De Jongh laat de molen ombouwen tot een kopermolen met 3 raden, die de naam krijgt van "Nieuwe Molen”. Tevens wordt boven de molen een grote molenwijer gegraven, waar nog heden ten dage het omringend geboomte weerspiegelt in het bijna rimpelloze watervlak. We lezen, dat op 23 februari 1769 Daniel de Jongh van de Wenumermark de erfpacht krijgt van het veld voor een "nieuwe vijver bij nieuws aan te leggen 2e coopermolen” te Wenum. Op een kaart 19) van 1708 komt daar geen wijer voor, maar in 1754 heeft de korenmolen ook al een vijver, want dan is sprake van een "hoekje veldt daer de wijer is gemaeckt voor de kornmulder”. Misschien heeft men de molenvijver aangelegd in verband met de stichting van de bovengelegen Rotterdamse kopermolen, teneinde eventuele hinder in de watertoevoer door dit bedrijf zoveel mogelijk tegen te gaan. Aan de oude oersolide brug boven het molenhoofd van de korenmolen bevindt zich nog een steen met jaartal 1798 en de inscriptie D. de I., die herinnert aan een neef van Daniel de Jongh. Gedurende de eerste helft der 19e eeuw raakt het koperbedrijf in verval en in 1858 krijgt de Wenumse molen weer zijn oorspronkelijke bestemming van korenmolen. De Apeldoornse leerfabrikant Peter Kok Ankersmit koopt in dat jaar de "Nieuwe Molen” en laat deze inrichten tot runmolen (schorsmaalderij voor de leerlooierijen) en tevens tot korenmolen.

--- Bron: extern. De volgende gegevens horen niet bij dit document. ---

import Summits.BirchSwinnertonDyer.BirchSwinnertonDyer.Theorems.EisensteinPrimesMazurMCOnX1RankZeroDeepWitness
import Literature.NumberTheory.EllipticCurves.PAdicHeights
import Literature.NumberTheory.EllipticCurves.RootNumber
import HarnessLib

/-!
# Sign-flip Eisenstein visibility — typed sketch (crux idea seat `bsd-eis-idea` g10, crux 5
`MazurMCOnX1RankZero`, item `stmt-BirchSwinnertonDyer-19035`)

LENS (algebraic side, over `ℚ`, torsion-free end): make `Ш(E')[p]` VISIBLE (Cremona–Mazur) inside
`J₀(N·q)` at ONE auxiliary prime `q ∤ Np` at which the Eisenstein maximal ideal
`𝔪⁺ = (p, U_q − 1, T_r − 1 − r)` is new ("+1 prime" of Yoo 2019: the `q`-new congruent form `g` has
`a_q(g) = +1`, hence root number `ε(g) = −ε(E)`: the SIGN FLIPS, `L(g,1) = 0`, and Gross–Zagier–Kolyvagin
gives `rank A_g(ℚ) = dim A_g` whenever `L'(g,1) ≠ 0`, with no image hypothesis).  The visible source is
Mordell–Weil of `A_g` (plus the shared torsion line); the output is `p^n ∣ #Ш(E')` for `n` independent
UNOBSTRUCTED lines, which is exactly the cell's deep-witness currency
(`EisensteinPrimesMazurMCOnX1RankZeroDeepWitness.mazurMCOnX1RankZero_of_published_of_deepWitness`).

What is typed here (no `sorry`, no axiom):
* `SignFlipShadow W p` — the numerical shadow of one raising prime (`q`, primality, `q ≠ p`, `E` good at
  `q`, and the number `n` of unobstructed visible lines it delivers);
* `InjectionLaw` (K2♯ + local K3: the `n` lines inject into `Ш(E')[p]`, i.e. `p^n ∣ #Ш(E')`) and
  `DepthLaw` (global K3, the "Eisenstein Jochnowitz congruence": `q` can be chosen so deep that
  `ord_p #Ш_an(E') ≤ n + (n mod 2)`), as interface laws in the style of `DefiniteSquareLawSketch`;
* `EllipticSignFlipPartner W F p q` — the DIMENSION-ONE shadow of the raising (an elliptic curve `F` of
  conductor `N·q`, split multiplicative at `q`, same reduction loci away from `q`, `F[p]` reducible,
  positive rank, opposite root number): the object the seat's falsifier F-L1 enumerates in Cremona's table;
* the PROVED door `mazurMCOnX1RankZero_of_signFlipVisibility`: published facts ∧ (at every rank-0 X1 pair
  some isogenous member carries a shadow satisfying both laws) ⟹ the crux BY NAME;
* the digit-two rung `DigitTwoSignFlipVisibility p` (one unobstructed line at the étale end when
  `ord_p #Ш_an = 2`).

FALSIFIER VERDICT recorded with the idea memo (`Ideas/sign-flip-visibility-falsifier.md`): on 230
provably-`Ш[3]`-free θ = 1 control classes (`N ∈ [10⁴, 2·10⁴)`), 39 admit an OPTIMAL elliptic sign-flip
partner with `F[3] ≃ E[3]` (as Galois modules), matching signs, split `q`, rank 1 and a `q`-UNOBSTRUCTED
generator — so these checkable conditions do NOT imply injection; the information sits in the
scheme-theoretic coincidence `E[p] = F[p]` inside `J₀(Nq)[𝔪⁺]` (K2♯), i.e. in the Eisenstein fine structure
of Ribet's bimodule.  Nothing here is asserted; the laws are hypotheses of the door.
-/

noncomputable section

open scoped Classical

open WeierstrassCurve Literature.NumberTheory.EllipticCurves
  Literature.NumberTheory.EllipticCurves.ModularForms
  Literature.NumberTheory.EllipticCurves.Rank1Residual
  Literature.NumberTheory.EllipticCurves.Greenberg1999
  Summit.BirchSwinnertonDyer.BirchSwinnertonDyer.Theorems.Rank1ResidualX1Defs
  Summit.BirchSwinnertonDyer.BirchSwinnertonDyer.Theorems.EisensteinPrimesMazurMCOnX1RankZeroDeepWitness
  Summit.BirchSwinnertonDyer.Rank1Residual
  Summit.BirchSwinnertonDyer.Rank1Residual.WAll

set_option linter.dupNamespace false
set_option autoImplicit false

namespace Summit.BirchSwinnertonDyer.BirchSwinnertonDyer.Cruxes.MazurMCOnX1RankZero.SignFlipVisibility

/-- The numerical SHADOW of one sign-flipping Eisenstein level-raising prime for `(E, p)`:
the prime `q` (`q ≠ p`, `E` good at `q`) and the number `n` of independent visible lines at level
`N·q` that survive every local condition (Mordell–Weil of the `q`-new optimal quotient `A_g`,
`g ≡ f_E (mod 𝔪⁺)`, `a_q(g) = +1`, minus the torsion tax and the tame punctures). Bookkeeping only;
the mathematics is in the two laws below. [cite: Yoo2019TAMS, Thm. 1.3 (arXiv:1409.8342 p. 3)]
[cite: JetchevStein2007, Thm. 5.1.3 (Doc. Math. 12, p. 685)] -/
structure SignFlipShadow (W : WeierstrassCurve ℚ) (p : ℕ) where
  /-- the raising prime -/
  q : ℕ
  q_prime : q.Prime
  q_ne : q ≠ p
  /-- `E` has good reduction at `q` (`q ∤ N`) -/
  good_at_q : (haveI : Fact q.Prime := ⟨q_prime⟩; W.HasGoodReductionAtPrime q)
  /-- number of independent unobstructed visible lines delivered at level `N·q` -/
  n : ℕ

variable (W : WeierstrassCurve ℚ) [W.IsElliptic] [W.IsGloballyMinimal] (p : ℕ) [Fact p.Prime]

/-- **K2♯ + local K3 (INJECTION LAW).** The `n` unobstructed lines inject into `Ш(E)[p]`
(Cremona–Mazur / Agashe–Stein / Jetchev–Stein visibility at HIGHER level, transplanted to the
Eisenstein maximal ideal `𝔪⁺`; the decisive clause is the scheme-theoretic coincidence
`E[p] = A_g[𝔭] ∩ E` INSIDE `J₀(Nq)[𝔪⁺]`, see the falsifier verdict). Output in the cell's currency:
`p ^ n ∣ #Ш(E/ℚ)`. Interface law; nothing asserted. [cite: JetchevStein2007, Thm. 5.1.3 and Thm. 5.4.2]
[cite: AgasheStein2005, Thm. 3.1] -/
def InjectionLaw (S : SignFlipShadow W p) : Prop :=
  p ^ S.n ∣ W.shaOrder

/-- **global K3 (DEPTH LAW = "Eisenstein Jochnowitz congruence over ℚ").** The raising prime can be
chosen so deep that the unobstructed count reaches the analytic `Ш`-depth:
`ord_p #Ш_an(E) ≤ n + (n mod 2)` (the parity term is the Cassels–Tate square). This is where
`L(E,1)/Ω mod p^k` must enter (Bertolini–Darmon's first reciprocity law read at a SPLIT raising prime
through Ribet's exact sequence: the component group `Φ_{J₀(Nq),q}` is the definite Brandt module of
discriminant `q`). Interface law; nothing asserted. [cite: BertoliniDarmon2005, Thm. 4.1]
[cite: Ribet1990, Thm. 4.3] -/
def DepthLaw (S : SignFlipShadow W p) : Prop :=
  ∃ q : ℚ, shaAn W = (q : ℂ) ∧ padicValRat p q ≤ ((S.n + S.n % 2 : ℕ) : ℤ)

/-- **K1, dimension-one shadow (what F-L1 enumerates).** `F` is an ELLIPTIC sign-flip Eisenstein partner
of `E` at `(p, q)`: `q ≠ p`, `E` good at `q`, `F` SPLIT multiplicative at `q` (`a_q(F) = +1`, Yoo's
"+1 prime"), the same good-reduction and split-multiplicative loci away from `q`, `F[p]` reducible
(so `F[p]^ss ≃ E[p]^ss ≃ 𝟙 ⊕ ω`), a point of infinite order, and OPPOSITE root number.
[cite: Yoo2019TAMS, Thm. 1.2 and Thm. 1.3 (arXiv:1409.8342 p. 3)] -/
def EllipticSignFlipPartner (F : WeierstrassCurve ℚ) [F.IsElliptic] (q : ℕ) [Fact q.Prime] : Prop :=
  q ≠ p ∧ W.HasGoodReductionAtPrime q ∧ F.HasSplitMultiplicativeReductionAtPrime q ∧
  (∀ (ℓ : ℕ) [Fact ℓ.Prime], ℓ ≠ q → (W.HasGoodReductionAtPrime ℓ ↔ F.HasGoodReductionAtPrime ℓ)) ∧
  (∀ (ℓ : ℕ) [Fact ℓ.Prime], ℓ ≠ q →
    (W.HasSplitMultiplicativeReductionAtPrime ℓ ↔ F.HasSplitMultiplicativeReductionAtPrime ℓ)) ∧
  Red F p ∧ 1 ≤ F.mordellWeilRank ∧ F.rootNumber = -W.rootNumber

omit [W.IsElliptic] [W.IsGloballyMinimal] [Fact p.Prime] in
/-- Bookkeeping: `n` visible lines certify the deep-witness exponent `k = ⌈n/2⌉`. -/
theorem two_mul_half_ceil (n : ℕ) : 2 * ((n + n % 2) / 2) = n + n % 2 := by omega

/-- **PROVED DOOR.** Granted the eight PUBLISHED facts of the deep-witness line (`hpub`, exactly as in
`mazurMCOnX1RankZero_of_published_of_deepWitness`) and, at every rank-`0` X1 pair, an isogenous member
carrying a sign-flip shadow that satisfies the injection law and the depth law, crux 5
`MazurMCOnX1RankZero` holds (conclusion = the route decl BY NAME). The proof is the deep-witness door with
`k = ⌈n/2⌉`: `p^n ∣ #Ш ⟹ p^(2k−1) ∣ #Ш` and `ord_p #Ш_an ≤ n + n mod 2 = 2k`.
[cite: Wuthrich2014, Thm. 16 (p. 397) and Prop. 21 (p. 400)] [cite: GreenbergLNM1716, Thm. 4.1] -/
theorem mazurMCOnX1RankZero_of_signFlipVisibility
    (hpub : exists_casselsTate_pairing (K := ℚ) ∧ Wuthrich2014.sha_dvd_analyticSha ∧
      rank_eq_analyticRank_of_analyticRank_le_one ∧ hasEntireLFunction_rat ∧ bsdRHS_eq_of_isIsogenous ∧
      Wuthrich2014.charIdeal_dvd_padicLFunction ∧ greenberg_charValue_rankZero ∧
      nonempty_modularParametrizationData)
    (hvis : ∀ (W : WeierstrassCurve ℚ) [W.IsElliptic] [W.IsGloballyMinimal] (p : ℕ) [Fact p.Prime],
      ClassX1 W p → W.analyticRank = 0 →
      ∃ (W' : WeierstrassCurve ℚ) (_ : W'.IsElliptic) (_ : W'.IsGloballyMinimal), IsIsogenous W W' ∧
        ∃ S : SignFlipShadow W' p, InjectionLaw W' p S ∧ DepthLaw W' p S) :
    Summit.BirchSwinnertonDyer.BirchSwinnertonDyer.Theses.EisensteinPrimes.MazurMCOnX1RankZero := by
  refine mazurMCOnX1RankZero_of_published_of_deepWitness hpub ?_
  intro W _ _ p _ hX hr0
  obtain ⟨W', i1, i2, hiso, S, hinj, hdepth⟩ := hvis W p hX hr0
  obtain ⟨q, hq, hle⟩ := hdepth
  refine ⟨W', i1, i2, hiso, q, hq, (S.n + S.n % 2) / 2, ?_, ?_⟩
  · have h2 := two_mul_half_ceil S.n
    push_cast at hle ⊢
    omega
  · have hle' : 2 * ((S.n + S.n % 2) / 2) - 1 ≤ S.n := by omega
    exact (pow_dvd_pow p hle').trans hinj

/-- **First rung (digit two, étale end).** At a rank-`0` X1 pair whose curve carries the rational
`p`-torsion (θ = 1 étale end) and has `ord_p #Ш_an = 2`, ONE unobstructed sign-flip line exists — content:
`p ∣ #Ш(E/ℚ)`, which with the Cassels–Tate square and Wuthrich's upper bound is `BSD(E,p)` there.
The seat's falsifier F-L1 bears on the dimension-one supply for this rung (2 of 22 deep classes with
`N ≤ 10⁵` have an optimal elliptic candidate at `N·q < 5·10⁵`). Nothing asserted.
[cite: Yoo2019TAMS, Thm. 1.3] [cite: JetchevStein2007, Thm. 5.1.3] -/
def DigitTwoSignFlipVisibility : Prop :=
  ∀ (W : WeierstrassCurve ℚ) [W.IsElliptic] [W.IsGloballyMinimal],
    ClassX1 W p → W.analyticRank = 0 → p ∣ W.torsionOrder →
    (∃ q : ℚ, shaAn W = (q : ℂ) ∧ padicValRat p q = 2) →
    ∃ S : SignFlipShadow W p, S.n = 1 ∧ InjectionLaw W p S

/-- The rung delivers the deep-witness shape at that pair (bookkeeping: `n = 1`, `k = 1`). -/
theorem deepWitness_shape_of_digitTwo (hD : DigitTwoSignFlipVisibility p)
    (hX : ClassX1 W p) (hr0 : W.analyticRank = 0) (hT : p ∣ W.torsionOrder)
    (h2 : ∃ q : ℚ, shaAn W = (q : ℂ) ∧ padicValRat p q = 2) :
    ∃ q : ℚ, shaAn W = (q : ℂ) ∧ ∃ k : ℕ, padicValRat p q ≤ 2 * k ∧ p ^ (2 * k - 1) ∣ W.shaOrder := by
  obtain ⟨S, hn, hinj⟩ := hD W hX hr0 hT h2
  obtain ⟨q, hq, hv⟩ := h2
  refine ⟨q, hq, 1, by simp [hv], ?_⟩
  simpa [InjectionLaw, hn] using hinj

end Summit.BirchSwinnertonDyer.BirchSwinnertonDyer.Cruxes.MazurMCOnX1RankZero.SignFlipVisibility

end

Als pachters worden dan genoemd Van Huffelen, Witteveen, Gerrit Zaaijer en Berendsen. In 1882 raakt met Hendrik van Bree de naam Van Bree verbonden aan de molen. Een advertentie in de Apeld. Courant van 26 augustus 1882 vertelt ons hierover: "Korenmolenaar. Ondergeteekende zich gevestigd hebbende als korenmolenaar op de Molen van de Heer Ankersmit te Wenum beveelt zich beleefdelijk aan, belovende een prompte en civiele bediening.”

H. van Bree
Apeldoorn, Augustus 1882

Hendrik is eerst huurder, doch wordt later, samen met C. H. Weverink, eigenaar van het gehele complex. Van Bree bezit het maalbedrijf, terwijl C. H. Weverink de runmolen omzet in een fabriek voor bereiding van de bekende groene Zwitserse kaasjes, die in de omgeving al gauw met "stinkkaasjes” worden betiteld. Van Bree en Weverink werken ieder met één waterrad. In 1917 krijgt de Fa. Wed. H. van Bree alles in eigendom. Deze richt het geheel in tot korenmolen.
Een zware beschadiging van het maalwerk binnen in de molen was oorzaak, dat begin 1965 het waterrad stil kwam te staan. Bovendien verkeerde het metselwerk van de muur aan de waterloop in slechte staat. De kosten van herstel van het raderwerk en de muur werden geraamd op respectievelijk f 2000,— en f 3000,—, in totaal dus 5000 gulden. De Wed. H. van Bree N.V. te Wenum was bereid 20% van de herstelkosten voor haar rekening te nemen en vroeg aan rijk en provincie een bijdrage van resp. 40% en 20%. De gemeente Apeldoorn werd verzocht een bedrag van 1000 gulden beschikbaar te stellen. Daar het de enige nog intact zijnde waterradkorenmolen in de gemeente Apeldoorn betrof, stelden B. en W. aan de raad voor het gevraagde bedrag toe te staan. Zonder hoofdelijke stemming keurde de raad op 2 september 1965 de subsidie voor de restauratie goed. Het is misschien mogelijk, dat binnenkort het rad van de Wenumse korenmolen weer zal gaan draaien.
Het waterrad van het kaasbedrijf in Wenum is al jaren geleden verwijderd, de plek waar het eenmaal gezeten heeft, kan men op een foto uit 1936 nog duidelijk zien. Het tegenwoordige stenen hoofdgebouw met pannendak dateert uit 1917. De molen werkte in 1956 met één steenkoppel op het waterrad, terwijl twee andere koppels zowel door de dieselmotor als electrisch in beweging konden worden gebracht. De korenmolen te Wenum komt op kaart (watermolens in Apeldoorn en Beekbergen) voor onder nr 4; in het vervolg van ons verhaal zullen we bij de desbetreffende molens steeds verwijzen naar de corresponderende cijfers op de kaart.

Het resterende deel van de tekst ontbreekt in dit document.